Exercise instructions:
Keeping every character in place, output all the data.

Stored items from a collection
import Literature.Probability.RandomPlanarGeometry.SLELawOfDrivingProcess
import Literature.Probability.RandomPlanarGeometry.SLERestrictionLocal
import Literature.Probability.RandomPlanarGeometry.SLETraceApproximation
import Literature.Probability.Process.LevyCharacterisation
import HarnessLib

/-!
# Martingale identification of SLE_κ without the Rohde–Schramm inputs

Topic `Literature/Probability/RandomPlanarGeometry`. Companion of `SLELawOfDrivingProcess.lean`,
whose criterion `isSLELaw_of_isLocalMartingale_driving` — the last step of every convergence
proof by the martingale-observable method (Lawler–Schramm–Werner 2004, §3; Chelkak–Duminil-Copin–
Hongler–Kemppainen–Smirnov 2014, §3: "both coefficients `W_t` and `W_t² - 3t` are martingales …
Lévy's theorem implies that `W_t = √3 B_t` … for any subsequential limit"; Duminil-Copin–Smirnov
2012, Prop. 6.7) — takes as named-fact inputs Lévy's characterisation, the existence of the
SLE_κ trace (`HasSLETrace κ`, Rohde–Schramm 2005, Thm. 5.1) and the transience of the SLE trace
for *all* `κ` (`tendsto_norm_sleTrace_atTop`, Rohde–Schramm 2005, Thm. 7.1).

This file PROVES that two of these inputs are superfluous and localises the third:

* **`HasSLETrace κ` follows from the hypotheses of the criterion**
  (`hasSLETrace_of_isBrownianReal`, `hasSLETrace_of_isBrownianReal_inv_sqrt_mul`): if on *some*
  probability space there is a Brownian motion `X` with measurable marginals such that, almost
  surely, the chordal Loewner chain driven by `√κ X` is generated by a curve, then the canonical
  SLE_κ is almost surely generated by a curve. This is the measure-theoretic core of the limit
  argument of Lawler–Schramm–Werner 2004, proof of Thm. 4.7 (p. 981; the tree's
  `hasSLETrace_of_tendstoInDistribution`, `SLETraceApproximation.lean`) and of Kemppainen–Smirnov
  2017, Cor. 1.7 (arXiv Cor. 1.5: "if the driving processes of Loewner chains satisfying
  Condition G converge, also the limiting Loewner chain is generated by a curve"): the set of
  continuous driving paths whose chain is generated by a curve is Borel (Lusin–Souslin,
  `measurableSet_snd_image_generatedPairs`), it has full measure for the law of `√κ X` on
  `C([0, ∞), ℝ)`, and that law is the law of the SLE_κ driving path (`map_eq_map_drivingPath`,
  after replacing `X` by a modification with everywhere-continuous paths,
  `IsPreBrownianReal.congr`); the junk branches of the canonical space are `hasSLETrace_of_imp`.
* **Lévy's characterisation is a theorem of the tree** (`Process.levy_characterisation_holds`,
  `Process/LevyCharacterisation.lean`).
* **Transience is needed at the single value `κ` only**
  (`isSLELaw_of_isSLEDrivingCoupling_of_ae_tendsto`, `isSLELaw_of_isBrownianReal_driving`,
  `isSLELaw_of_isLocalMartingale_driving_of_ae_tendsto`; the tree's
  `exists_isSLECurve_through_of_ae_tendsto`), and **for `0 < κ < 4` it is itself a theorem given
  `HasSLETrace κ`** (`tendsto_norm_sleTrace_atTop_of_hasSLETrace_of_lt_four`,
  `SLETransienceLocal.lean`), whence the unconditional criteria
  `isSLELaw_of_isBrownianReal_driving_of_lt_four` and
  `isSLELaw_of_isLocalMartingale_driving_of_lt_four`: **for `κ ∈ (0, 4)` a probability measure on
  curve classes almost surely driven, through a chordal uniformizing map, by a continuous process
  `W` with `W_0 = 0` such that `W/√κ` is a continuous local martingale with `⟨W/√κ⟩_t = t`, IS the
  chordal SLE_κ law — with no named-fact input at all.**

First consumer: the spin half of crit-ising.S17 (`κ = 3`,
`LatticeModels/InterfaceSLEFrontier.lean`): the identification fact
`isSLELaw_three_of_subseqLimit_spinInterface` (CDHKS 2014, §3) then rests on the single named
fact `exists_drivingMartingales_of_subseqLimit_spinInterface` (CDHKS Thm. 3 and §3). Other
consumers in the range `κ < 4`: loop-erased random walk (`κ = 2`), the self-avoiding walk
conjecture (`κ = 8/3`).

Nothing is redefined; no named fact is introduced.

## Mathlib

USED: `ProbabilityTheory.IsBrownianReal` / `IsPreBrownianReal.congr` (modifications of a
pre-Brownian motion), `exists_measurable_superset_of_null`, `Measurable.ite`, `ae_map_iff`,
`ae_of_ae_map`, `Measure.map`. From the tree: `hasSLETrace_of_imp`, `map_eq_map_drivingPath`,
`drivingPath`, `generatedPairs`, `measurableSet_snd_image_generatedPairs`
(`SLETraceApproximation.lean`), `Process.measurable_continuousMap_of_eval` (`PathSpaceBorel`),
`exists_isSLECurve_through_of_ae_tendsto` (`SLERestrictionLocal.lean`),
`tendsto_norm_sleTrace_atTop_of_hasSLETrace_of_lt_four` (`SLETransienceLocal.lean`),
`isSLEDrivingCoupling_of_drivingLaw_of_isDrivenBy`, `map_paths_eq_map_brownianPath`,
`Loewner.IsDrivenBy` (`SLELawOfDrivingProcess.lean`), `IsSLEDrivingCoupling`,
`IsSLECurve.of_through`, `aemeasurable_sleTrace_holds`,
`JordanDomain.continuousOn_boundaryExtension_holds`, `Process.levy_characterisation_holds`.

## References

* G. F. Lawler, O. Schramm, W. Werner, *Conformal invariance of planar loop-erased random walks
  and uniform spanning trees*, Ann. Probab. 32 (2004) 939–995, proof of Thm. 4.7 (p. 981).
* A. Kemppainen, S. Smirnov, *Random curves, scaling limits and Loewner evolutions*, Ann. Probab.
  45 (2017) 698–779, Cor. 1.7 (arXiv:1212.6215v3, Cor. 1.5).
* D. Chelkak, H. Duminil-Copin, C. Hongler, A. Kemppainen, S. Smirnov, *Convergence of Ising
  interfaces to Schramm's SLE curves*, C. R. Math. Acad. Sci. Paris 352 (2014) 157–161, §3.
* H. Duminil-Copin, S. Smirnov, *Conformal invariance of lattice models*, Clay Math. Proc. 15
  (2012), Prop. 6.7.
* S. Rohde, O. Schramm, *Basic properties of SLE*, Ann. of Math. 161 (2005), Thms 5.1, 7.1.
* G. F. Lawler, *Conformally Invariant Processes in the Plane*, AMS (2005), §6.3.
-/

noncomputable section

Answer to the exercise:
import Literature.Probability.RandomPlanarGeometry.SLELawOfDrivingProcess
import Literature.Probability.RandomPlanarGeometry.SLERestrictionLocal
import Literature.Probability.RandomPlanarGeometry.SLETraceApproximation
import Literature.Probability.Process.LevyCharacterisation
import HarnessLib

/-!
# Martingale identification of SLE_κ without the Rohde–Schramm inputs

Topic `Literature/Probability/RandomPlanarGeometry`. Companion of `SLELawOfDrivingProcess.lean`,
whose criterion `isSLELaw_of_isLocalMartingale_driving` — the last step of every convergence
proof by the martingale-observable method (Lawler–Schramm–Werner 2004, §3; Chelkak–Duminil-Copin–
Hongler–Kemppainen–Smirnov 2014, §3: "both coefficients `W_t` and `W_t² - 3t` are martingales …
Lévy's theorem implies that `W_t = √3 B_t` … for any subsequential limit"; Duminil-Copin–Smirnov
2012, Prop. 6.7) — takes as named-fact inputs Lévy's characterisation, the existence of the
SLE_κ trace (`HasSLETrace κ`, Rohde–Schramm 2005, Thm. 5.1) and the transience of the SLE trace
for *all* `κ` (`tendsto_norm_sleTrace_atTop`, Rohde–Schramm 2005, Thm. 7.1).

This file PROVES that two of these inputs are superfluous and localises the third:

* **`HasSLETrace κ` follows from the hypotheses of the criterion**
  (`hasSLETrace_of_isBrownianReal`, `hasSLETrace_of_isBrownianReal_inv_sqrt_mul`): if on *some*
  probability space there is a Brownian motion `X` with measurable marginals such that, almost
  surely, the chordal Loewner chain driven by `√κ X` is generated by a curve, then the canonical
  SLE_κ is almost surely generated by a curve. This is the measure-theoretic core of the limit
  argument of Lawler–Schramm–Werner 2004, proof of Thm. 4.7 (p. 981; the tree's
  `hasSLETrace_of_tendstoInDistribution`, `SLETraceApproximation.lean`) and of Kemppainen–Smirnov
  2017, Cor. 1.7 (arXiv Cor. 1.5: "if the driving processes of Loewner chains satisfying
  Condition G converge, also the limiting Loewner chain is generated by a curve"): the set of
  continuous driving paths whose chain is generated by a curve is Borel (Lusin–Souslin,
  `measurableSet_snd_image_generatedPairs`), it has full measure for the law of `√κ X` on
  `C([0, ∞), ℝ)`, and that law is the law of the SLE_κ driving path (`map_eq_map_drivingPath`,
  after replacing `X` by a modification with everywhere-continuous paths,
  `IsPreBrownianReal.congr`); the junk branches of the canonical space are `hasSLETrace_of_imp`.
* **Lévy's characterisation is a theorem of the tree** (`Process.levy_characterisation_holds`,
  `Process/LevyCharacterisation.lean`).
* **Transience is needed at the single value `κ` only**
  (`isSLELaw_of_isSLEDrivingCoupling_of_ae_tendsto`, `isSLELaw_of_isBrownianReal_driving`,
  `isSLELaw_of_isLocalMartingale_driving_of_ae_tendsto`; the tree's
  `exists_isSLECurve_through_of_ae_tendsto`), and **for `0 < κ < 4` it is itself a theorem given
  `HasSLETrace κ`** (`tendsto_norm_sleTrace_atTop_of_hasSLETrace_of_lt_four`,
  `SLETransienceLocal.lean`), whence the unconditional criteria
  `isSLELaw_of_isBrownianReal_driving_of_lt_four` and
  `isSLELaw_of_isLocalMartingale_driving_of_lt_four`: **for `κ ∈ (0, 4)` a probability measure on
  curve classes almost surely driven, through a chordal uniformizing map, by a continuous process
  `W` with `W_0 = 0` such that `W/√κ` is a continuous local martingale with `⟨W/√κ⟩_t = t`, IS the
  chordal SLE_κ law — with no named-fact input at all.**

First consumer: the spin half of crit-ising.S17 (`κ = 3`,
`LatticeModels/InterfaceSLEFrontier.lean`): the identification fact
`isSLELaw_three_of_subseqLimit_spinInterface` (CDHKS 2014, §3) then rests on the single named
fact `exists_drivingMartingales_of_subseqLimit_spinInterface` (CDHKS Thm. 3 and §3). Other
consumers in the range `κ < 4`: loop-erased random walk (`κ = 2`), the self-avoiding walk
conjecture (`κ = 8/3`).

Nothing is redefined; no named fact is introduced.

## Mathlib

USED: `ProbabilityTheory.IsBrownianReal` / `IsPreBrownianReal.congr` (modifications of a
pre-Brownian motion), `exists_measurable_superset_of_null`, `Measurable.ite`, `ae_map_iff`,
`ae_of_ae_map`, `Measure.map`. From the tree: `hasSLETrace_of_imp`, `map_eq_map_drivingPath`,
`drivingPath`, `generatedPairs`, `measurableSet_snd_image_generatedPairs`
(`SLETraceApproximation.lean`), `Process.measurable_continuousMap_of_eval` (`PathSpaceBorel`),
`exists_isSLECurve_through_of_ae_tendsto` (`SLERestrictionLocal.lean`),
`tendsto_norm_sleTrace_atTop_of_hasSLETrace_of_lt_four` (`SLETransienceLocal.lean`),
`isSLEDrivingCoupling_of_drivingLaw_of_isDrivenBy`, `map_paths_eq_map_brownianPath`,
`Loewner.IsDrivenBy` (`SLELawOfDrivingProcess.lean`), `IsSLEDrivingCoupling`,
`IsSLECurve.of_through`, `aemeasurable_sleTrace_holds`,
`JordanDomain.continuousOn_boundaryExtension_holds`, `Process.levy_characterisation_holds`.

## References

* G. F. Lawler, O. Schramm, W. Werner, *Conformal invariance of planar loop-erased random walks
  and uniform spanning trees*, Ann. Probab. 32 (2004) 939–995, proof of Thm. 4.7 (p. 981).
* A. Kemppainen, S. Smirnov, *Random curves, scaling limits and Loewner evolutions*, Ann. Probab.
  45 (2017) 698–779, Cor. 1.7 (arXiv:1212.6215v3, Cor. 1.5).
* D. Chelkak, H. Duminil-Copin, C. Hongler, A. Kemppainen, S. Smirnov, *Convergence of Ising
  interfaces to Schramm's SLE curves*, C. R. Math. Acad. Sci. Paris 352 (2014) 157–161, §3.
* H. Duminil-Copin, S. Smirnov, *Conformal invariance of lattice models*, Clay Math. Proc. 15
  (2012), Prop. 6.7.
* S. Rohde, O. Schramm, *Basic properties of SLE*, Ann. of Math. 161 (2005), Thms 5.1, 7.1.
* G. F. Lawler, *Conformally Invariant Processes in the Plane*, AMS (2005), §6.3.
-/

noncomputable section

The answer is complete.